Major usage patterns:

  • Access to a task's virtual memory, subject to the application's memory protections and while running on that task's goroutine, from a context that is at or above the level of the kernel package (e.g. most syscall implementations in syscalls/linux); use the kernel.Task.Copy* wrappers defined in kernel/task_usermem.go.

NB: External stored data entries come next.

open scoped Classical NumberField nonZeroDivisors IntermediateField

namespace Summit.BirchSwinnertonDyer.BirchSwinnertonDyer.Theorems.AlignedTransportAtTwoCubicSplitStratumLayerTwoRelationRowN8035

open NumberField IsDedekindDomain Polynomial WeierstrassCurve IntermediateField CongruenceSubgroup Module
  Literature.NumberTheory.IwasawaTheory Literature.NumberTheory.GaloisRepresentations
  Literature.NumberTheory.EllipticCurves Literature.NumberTheory.EllipticCurves.Greenberg1999
  Literature.NumberTheory.EllipticCurves.ModularForms Literature.NumberTheory.EllipticCurves.Rank1Residual
  Literature.NumberTheory.EllipticCurves.Module
  Literature.NumberTheory.NumberFields Literature.NumberTheory.CubicFields
  Summit.BirchSwinnertonDyer.Rank1Residual Summit.BirchSwinnertonDyer.Rank1Residual.X1.MuLambda
  Summit.BirchSwinnertonDyer.Rank1Residual.X5 Summit.BirchSwinnertonDyer.Rank1Residual.X5.O1
  Summit.BirchSwinnertonDyer.Rank1Residual.X5.Instances Summit.BirchSwinnertonDyer.Rank1Residual.F1Sign2
  Summit.BirchSwinnertonDyer.BirchSwinnertonDyer.Theorems.Rank1ResidualX1Defs
  Summit.BirchSwinnertonDyer.BirchSwinnertonDyer.Theorems.AlignedTransportAtTwoCubicCarrierRoad
  Summit.BirchSwinnertonDyer.BirchSwinnertonDyer.Theorems.AlignedTransportAtTwoCubicSplitStratumSeedN8035
  Summit.BirchSwinnertonDyer.BirchSwinnertonDyer.Theorems.AlignedTransportAtTwoCubicSplitStratumLayerTwoRelationDoor

/-! ## §1 Residue maps of `𝓞_{ℚ(β)} = ℤ ⊕ ℤθ ⊕ ℤδ` (through `θ`, every odd `p`), the dyadic primes `𝔭₁ = (5 + 4 * θ + δ)`, `𝔭' = (-13 + 15 * θ + 5 * δ)`, maximality of `(q₀)` -/

/-- `ψ_113 : 𝓞_{ℚ(β)} → ℤ/113` with `ψ(θ) = 55` (hence `ψ(δ) = 71`) — the degree-one prime `(113, θ − 55) = (q₀)`. [cite: Marcus2018, Ch. 3, Thm. 27] -/
theorem exists_residueHom_q {β : AlgebraicClosure ℚ} (hβ : aeval β ((⟨1, 0, 1, -153, -777⟩ : WeierstrassCurve ℤ).baseChange ℚ).twoTorsionPolynomial.toPoly = 0) :
    ∃ ψ : 𝓞 ↥(IntermediateField.adjoin ℚ ({β} : Set (AlgebraicClosure ℚ))) →+* ZMod 113, ψ (MonicCubic.thetaInt (aeval_theta_n8035 hβ)) = ((55 : ℤ) : ZMod 113) :=
  haveI : FiniteDimensional ℚ ↥(IntermediateField.adjoin ℚ ({β} : Set (AlgebraicClosure ℚ))) := IntermediateField.adjoin.finiteDimensional ((AlgebraicClosure.isAlgebraic ℚ).isAlgebraic β).isIntegral
  haveI : NumberField ↥(IntermediateField.adjoin ℚ ({β} : Set (AlgebraicClosure ℚ))) := NumberField.mk
  haveI : Fact (Nat.Prime 113) := ⟨by norm_num⟩
  MonicCubic.exists_residueHom CubicDisc1607.irreducible_polyQ (aeval_theta_n8035 hβ) (finrank_cubicField_n8035 hβ)
    (CubicDisc1607.mem2 (finrank_cubicField_n8035 hβ) (aeval_theta_n8035 hβ)) (by norm_num) ((55) : ℤ) (by decide)

/-- `χ_5 : 𝓞_{ℚ(β)} → ℤ/5` with `χ(θ) = 2` (hence `χ(δ) = 3`); `±ε` are non-squares there (`χ(ε) = 3`, `5 ≡ 1 (mod 4)`). [cite: Marcus2018, Ch. 3, Thm. 27] -/
theorem exists_residueHom_chi {β : AlgebraicClosure ℚ} (hβ : aeval β ((⟨1, 0, 1, -153, -777⟩ : WeierstrassCurve ℤ).baseChange ℚ).twoTorsionPolynomial.toPoly = 0) :
    ∃ ψ : 𝓞 ↥(IntermediateField.adjoin ℚ ({β} : Set (AlgebraicClosure ℚ))) →+* ZMod 5, ψ (MonicCubic.thetaInt (aeval_theta_n8035 hβ)) = ((2 : ℤ) : ZMod 5) :=
  haveI : FiniteDimensional ℚ ↥(IntermediateField.adjoin ℚ ({β} : Set (AlgebraicClosure ℚ))) := IntermediateField.adjoin.finiteDimensional ((AlgebraicClosure.isAlgebraic ℚ).isAlgebraic β).isIntegral
  haveI : NumberField ↥(IntermediateField.adjoin ℚ ({β} : Set (AlgebraicClosure ℚ))) := NumberField.mk
  haveI : Fact (Nat.Prime 5) := ⟨by norm_num⟩
  MonicCubic.exists_residueHom CubicDisc1607.irreducible_polyQ (aeval_theta_n8035 hβ) (finrank_cubicField_n8035 hβ)
    (CubicDisc1607.mem2 (finrank_cubicField_n8035 hβ) (aeval_theta_n8035 hβ)) (by norm_num) ((2) : ℤ) (by decide)
import Mathlib.Algebra.Module.ZMod
import Mathlib.Algebra.Field.ZMod
import Mathlib.FieldTheory.Finiteness
import Mathlib.LinearAlgebra.Dimension.Free
import Mathlib.GroupTheory.Index
import Mathlib.Data.ZMod.Basic
import HarnessLib

/-!
# X3, the DEGENERATE rows, class-level count: a KERNEL FAMILY independent modulo `p`-th powers
# (pure algebra; cell `bsd-eis`, seat `bsd-eis-x3` gen 9, brick D of x3-MEMO-11; route K1
# `AdditiveBranchIMC`, crux `GordTwoRankZeroOffCaseOne` — supports only)

HONEST FRAMING (`run/shared/lean/pub/bsd-eis/README.md` §4): THEOREMS ONLY (no `def`, no named fact,
no `sorry`); nothing is booked; no label, tier or count of record moves.

## What

The `S`-unit theorem (tree: `Literature.NumberTheory.DiophantineGeometry.NumberField.sUnit_exist_unique_eq_mul_prod`)
presents an abelian group `A` (the `S`-units of a layer `ℚ_n`) as `T × ⟨ε₁,…,ε_r⟩_free` with `T`
a subgroup (roots of unity): every `y = t·∏ ε_i^{m_i}` and `∏ ε_i^{n_i} ∈ T ⟹ n = 0`. Given a
homomorphism `Φ : A → B` to a finite group killed by `p` of order `≤ p^d` (the local units of the layer
at the prime above `3` modulo cubes, `d = 3ⁿ`, brick B), this file extracts `k ≥ r − d` elements
`u_j ∈ A` with `Φ(u_j) = 1` which are INDEPENDENT MODULO `p`-TH POWERS AND `T`:
`∏ u_j^{c_j} = t·y^p` (`t ∈ T`, `c_j ∈ {0,…,p−1}`) forces `c = 0` — the input (indep) + (local) of the
table-free U-side bound `X3Branch.pow_card_le_natCard_residualQuotSelmer_of_trivialLine_of_family`
(`X3BranchResidualQuotSelmerFamilyLowerBound.lean`).

* `KummerFamily.exists_kernel_family` — linear algebra over `𝔽_p`: `c ↦ Φ(∏ ε_i^{c_i})` is an additive
  map `ψ : 𝔽_p^r → B` (through `ZMod.lift`), `#ker ψ · #(𝔽_p^r/ker ψ) = p^r` with `#(𝔽_p^r/ker ψ) ≤ #B ≤ p^d`,
  `ker ψ` is an `𝔽_p`-subspace of dimension `k` with `p^k ≥ p^{r−d}`; a basis `w^{(1)},…,w^{(k)}` gives
  `u_j = ∏ ε_i^{w^{(j)}_i}`; a relation `∏ u_j^{c_j} = t y^p` reads `∏ ε_i^{e_i} = t y^p` with
  `e_i ≡ Σ_j c_j w^{(j)}_i (mod p)`, and the unique representation of `y` forces `p ∣ e_i`, i.e.
  `Σ_j c_j w^{(j)} = 0`, i.e. `c = 0`.
References: [NeukirchANT1999] Ch. I (11.6)–(11.7) (the `S`-unit theorem, shape of `A`); folklore
linear algebra.
-/

set_option autoImplicit false

noncomputable section

open scoped Classical

namespace Summit.BirchSwinnertonDyer.Rank1Residual.Additive

namespace KummerFamily

open Finset

variable {A : Type*} [CommGroup A] {B : Type*} [CommGroup B]

/-- `∏ ε_i^{n_i}` is additive in the integer exponent vector. [folklore] -/
theorem prod_zpow_add {r : ℕ} (ε : Fin r → A) (n m : Fin r → ℤ) :
    (∏ i, ε i ^ (n i + m i)) = (∏ i, ε i ^ n i) * ∏ i, ε i ^ m i := by
  rw [← Finset.prod_mul_distrib]
  exact Finset.prod_congr rfl fun i _ ↦ zpow_add _ _ _

/-- **A kernel family independent modulo `p`-th powers.** `A` an abelian group with elements
`ε₁, …, ε_r` and a subgroup `T` such that every `y ∈ A` is `t · ∏ ε_i^{m_i}` (`t ∈ T`, `m ∈ ℤ^r`) and
`∏ ε_i^{n_i} ∈ T ⟹ n = 0`; `B` a finite abelian group with `b^p = 1` for all `b`, `#B ≤ p^d`;
`Φ : A → B` a homomorphism. Then there are `k` elements `u_j ∈ A`, `r ≤ k + d`, with `Φ u_j = 1`, such
that `∏ u_j^{c_j} = t · y^p` with `t ∈ T`, `c : Fin k → ZMod p` (exponents `c_j.val`) forces `c = 0`.
[cite: NeukirchANT1999, Ch. I (11.6)–(11.7)] -/
theorem exists_kernel_family {p : ℕ} [hp : Fact p.Prime] {r : ℕ} (ε : Fin r → A) (T : Subgroup A)
    (hgen : ∀ y : A, ∃ t ∈ T, ∃ m : Fin r → ℤ, y = t * ∏ i, ε i ^ m i)
    (hind : ∀ n : Fin r → ℤ, (∏ i, ε i ^ n i) ∈ T → n = 0)
    [Finite B] (hB : ∀ b : B, b ^ p = 1) (Φ : A →* B) {d : ℕ} (hcard : Nat.card B ≤ p ^ d) :
    ∃ (k : ℕ) (u : Fin k → A), r ≤ k + d ∧ (∀ j, Φ (u j) = 1) ∧
      ∀ (c : Fin k → ZMod p) (t : A) (_ : t ∈ T) (y : A),
        (∏ j, u j ^ (c j).val) = t * y ^ p → c = 0 := by
  haveI : NeZero p := ⟨hp.out.ne_zero⟩
  -- the additive map `ψ : 𝔽_p^r → B`, `ψ c = Φ (∏ ε_i^{c_i})`
  let V := Fin r → ZMod p
  have hφ0 : ∀ i : Fin r, (zmultiplesHom (Additive B) (Additive.ofMul (Φ (ε i)))) (p : ℤ) = 0 := by
    intro i
    rw [zmultiplesHom_apply, ← ofMul_zpow, zpow_natCast, hB, ofMul_one]
  let ψi : Fin r → (ZMod p →+ Additive B) := fun i ↦
    ZMod.lift p ⟨zmultiplesHom (Additive B) (Additive.ofMul (Φ (ε i))), hφ0 i⟩
  have hψi : ∀ (i : Fin r) (c : ZMod p), ψi i c = Additive.ofMul (Φ (ε i) ^ c.val) := by
    intro i c
    conv_lhs => rw [← ZMod.natCast_zmod_val c]
    rw [show ((c.val : ℕ) : ZMod p) = ((c.val : ℤ) : ZMod p) by push_cast; rfl, ZMod.lift_coe]
    change (c.val : ℤ) • Additive.ofMul (Φ (ε i)) = _
    rw [natCast_zsmul, ← ofMul_pow]
  let ψ : V →+ Additive B := ∑ i, (ψi i).comp (Pi.evalAddMonoidHom (fun _ : Fin r ↦ ZMod p) i)
  have hψ : ∀ c : V, ψ c = Additive.ofMul (Φ (∏ i, ε i ^ (c i).val)) := by
    intro c
    rw [map_prod, ofMul_prod]
    change (∑ i, (ψi i).comp (Pi.evalAddMonoidHom (fun _ : Fin r ↦ ZMod p) i)) c = _
    rw [AddMonoidHom.finsetSum_apply]
    exact Finset.sum_congr rfl fun i _ ↦ by
      rw [AddMonoidHom.comp_apply, Pi.evalAddMonoidHom_apply, hψi, map_pow Φ]
  -- counting: `#ker ψ ≥ p^{r-d}`
  let Kψ : AddSubgroup V := ψ.ker
  let Ks : Submodule (ZMod p) V := AddSubgroup.toZModSubmodule p Kψ
  have hKs : ∀ x : V, x ∈ Ks ↔ ψ x = 0 := fun x ↦ by
    rw [AddSubgroup.mem_toZModSubmodule]; rfl
  haveI : Finite V := inferInstance
  have hcardV : Nat.card V = p ^ r := by
    rw [Nat.card_fun, Nat.card_zmod, Nat.card_eq_fintype_card, Fintype.card_fin]
  have hquot : Nat.card (V ⧸ Kψ) ≤ p ^ d := by
    have e := QuotientAddGroup.quotientKerEquivRange ψ
    rw [Nat.card_congr e.toEquiv]
    exact (Nat.card_le_card_of_injective _ Subtype.val_injective).trans hcard
  have hmul : Nat.card Kψ * Nat.card (V ⧸ Kψ) = p ^ r := by
    rw [mul_comm, ← hcardV]; exact (AddSubgroup.card_eq_card_quotient_mul_card_addSubgroup Kψ).symm
  set k := Module.finrank (ZMod p) Ks with hk
  have hcardK : Nat.card Kψ = p ^ k := by
    have h := Module.natCard_eq_pow_finrank (K := ZMod p) (V := Ks)
    rw [Nat.card_zmod] at h
    rw [← h]; rfl
  have hrk : r ≤ k + d := by
    have h1 : p ^ r ≤ p ^ k * p ^ d := by
      rw [← hmul, hcardK]; exact Nat.mul_le_mul_left _ hquot
    rw [← pow_add] at h1
    exact (Nat.pow_le_pow_iff_right hp.out.one_lt).mp h1
  -- a basis of the kernel and the family
  let bK := Module.finBasis (ZMod p) Ks
  have hbK : Module.finrank (ZMod p) Ks = k := rfl
  let w : Fin k → V := fun j ↦ (bK j : Ks)
  have hwker : ∀ j, ψ (w j) = 0 := fun j ↦ (hKs _).mp (bK j).2
  refine ⟨k, fun j ↦ ∏ i, ε i ^ ((w j) i).val, hrk, fun j ↦ ?_, fun c t ht y hrel ↦ ?_⟩
  · have := hwker j
    rw [hψ] at this
    exact Additive.ofMul.injective this
  · -- the exponent vector `e_i = Σ_j c_j.val · (w j i).val`
    set e : Fin r → ℕ := fun i ↦ ∑ j, (c j).val * ((w j) i).val with he
    have hprod : (∏ j, (∏ i, ε i ^ ((w j) i).val) ^ (c j).val) = ∏ i, ε i ^ e i := by
      simp_rw [← Finset.prod_pow, ← pow_mul, he]
      rw [Finset.prod_comm]
      exact Finset.prod_congr rfl fun i _ ↦ by
        rw [← Finset.prod_pow_eq_pow_sum]
        exact Finset.prod_congr rfl fun j _ ↦ by rw [mul_comm]
    rw [hprod] at hrel
    -- `y = t' ∏ ε^m`, so `∏ ε^{e - p m} ∈ T`
    obtain ⟨t', ht', m, hy⟩ := hgen y
    have hyp : y ^ p = t' ^ p * ∏ i, ε i ^ ((p : ℤ) * m i) := by
      rw [hy, mul_pow, ← Finset.prod_pow]
      congr 1
      exact Finset.prod_congr rfl fun i _ ↦ by rw [← zpow_natCast, ← zpow_mul, mul_comm]
    have hmemT : (∏ i, ε i ^ ((e i : ℤ) - (p : ℤ) * m i)) ∈ T := by
      have hsplit : (∏ i, ε i ^ ((e i : ℤ) - (p : ℤ) * m i)) =
          (∏ i, ε i ^ (e i : ℤ)) * (∏ i, ε i ^ ((p : ℤ) * m i))⁻¹ := by
        rw [← Finset.prod_inv_distrib, ← Finset.prod_mul_distrib]
        exact Finset.prod_congr rfl fun i _ ↦ by rw [zpow_sub]
      have hnat : (∏ i, ε i ^ (e i : ℤ)) = ∏ i, ε i ^ e i :=
        Finset.prod_congr rfl fun i _ ↦ zpow_natCast _ _
      rw [hsplit, hnat, hrel, hyp]
      have : t * (t' ^ p * ∏ i, ε i ^ ((p : ℤ) * m i)) * (∏ i, ε i ^ ((p : ℤ) * m i))⁻¹ =
          t * t' ^ p := by
        rw [← mul_assoc, mul_assoc (t * t' ^ p), mul_inv_cancel, mul_one]
      rw [this]
      exact T.mul_mem ht (T.pow_mem ht' p)
    have hzero := hind _ hmemT
    -- hence `Σ_j c_j • w j = 0` in `V`
    have hsum : (∑ j, c j • w j) = 0 := by
      funext i
      rw [Finset.sum_apply, Pi.zero_apply]
      have hi : ((e i : ℤ) : ZMod p) = (((p : ℤ) * m i : ℤ) : ZMod p) := by
        have := congrFun hzero i
        rw [Pi.zero_apply, sub_eq_zero] at this
        rw [this]
      rw [Int.cast_mul, Int.cast_natCast, Int.cast_natCast, ZMod.natCast_self, zero_mul] at hi
      have hcast : ((e i : ℕ) : ZMod p) = ∑ j, (c j • w j) i := by
        rw [he]
        push_cast
        exact Finset.sum_congr rfl fun j _ ↦ by simp only [ZMod.natCast_zmod_val]; rfl
      rw [← hcast, hi]
    -- independence of the basis
    have hsum' : (∑ j, c j • (bK j : Ks)) = 0 := by
      apply Subtype.ext
      rw [Submodule.coe_sum, Submodule.coe_zero, ← hsum]
      exact Finset.sum_congr rfl fun j _ ↦ by rw [Submodule.coe_smul]
    exact funext fun j ↦ by
      have := Fintype.linearIndependent_iff.mp bK.linearIndependent c hsum' j
      exact this

end KummerFamily

end Summit.BirchSwinnertonDyer.Rank1Residual.Additive

end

  • Access to a task's virtual memory, from a context that is at or above the level of the kernel package, but where any of the above constraints does not hold (e.g. PTRACE_POKEDATA, which ignores application memory protections); obtain the task's mm.MemoryManager by calling kernel.Task.MemoryManager, and call its IO methods directly.

  • Access to a task's virtual memory, from a context that is below the level of the kernel package (e.g. filesystem I/O); clients must pass I/O arguments from higher layers, usually in the form of an IOSequence. The kernel.Task.SingleIOSequence and kernel.Task.IovecsIOSequence functions in kernel/task_usermem.go are convenience functions for doing so.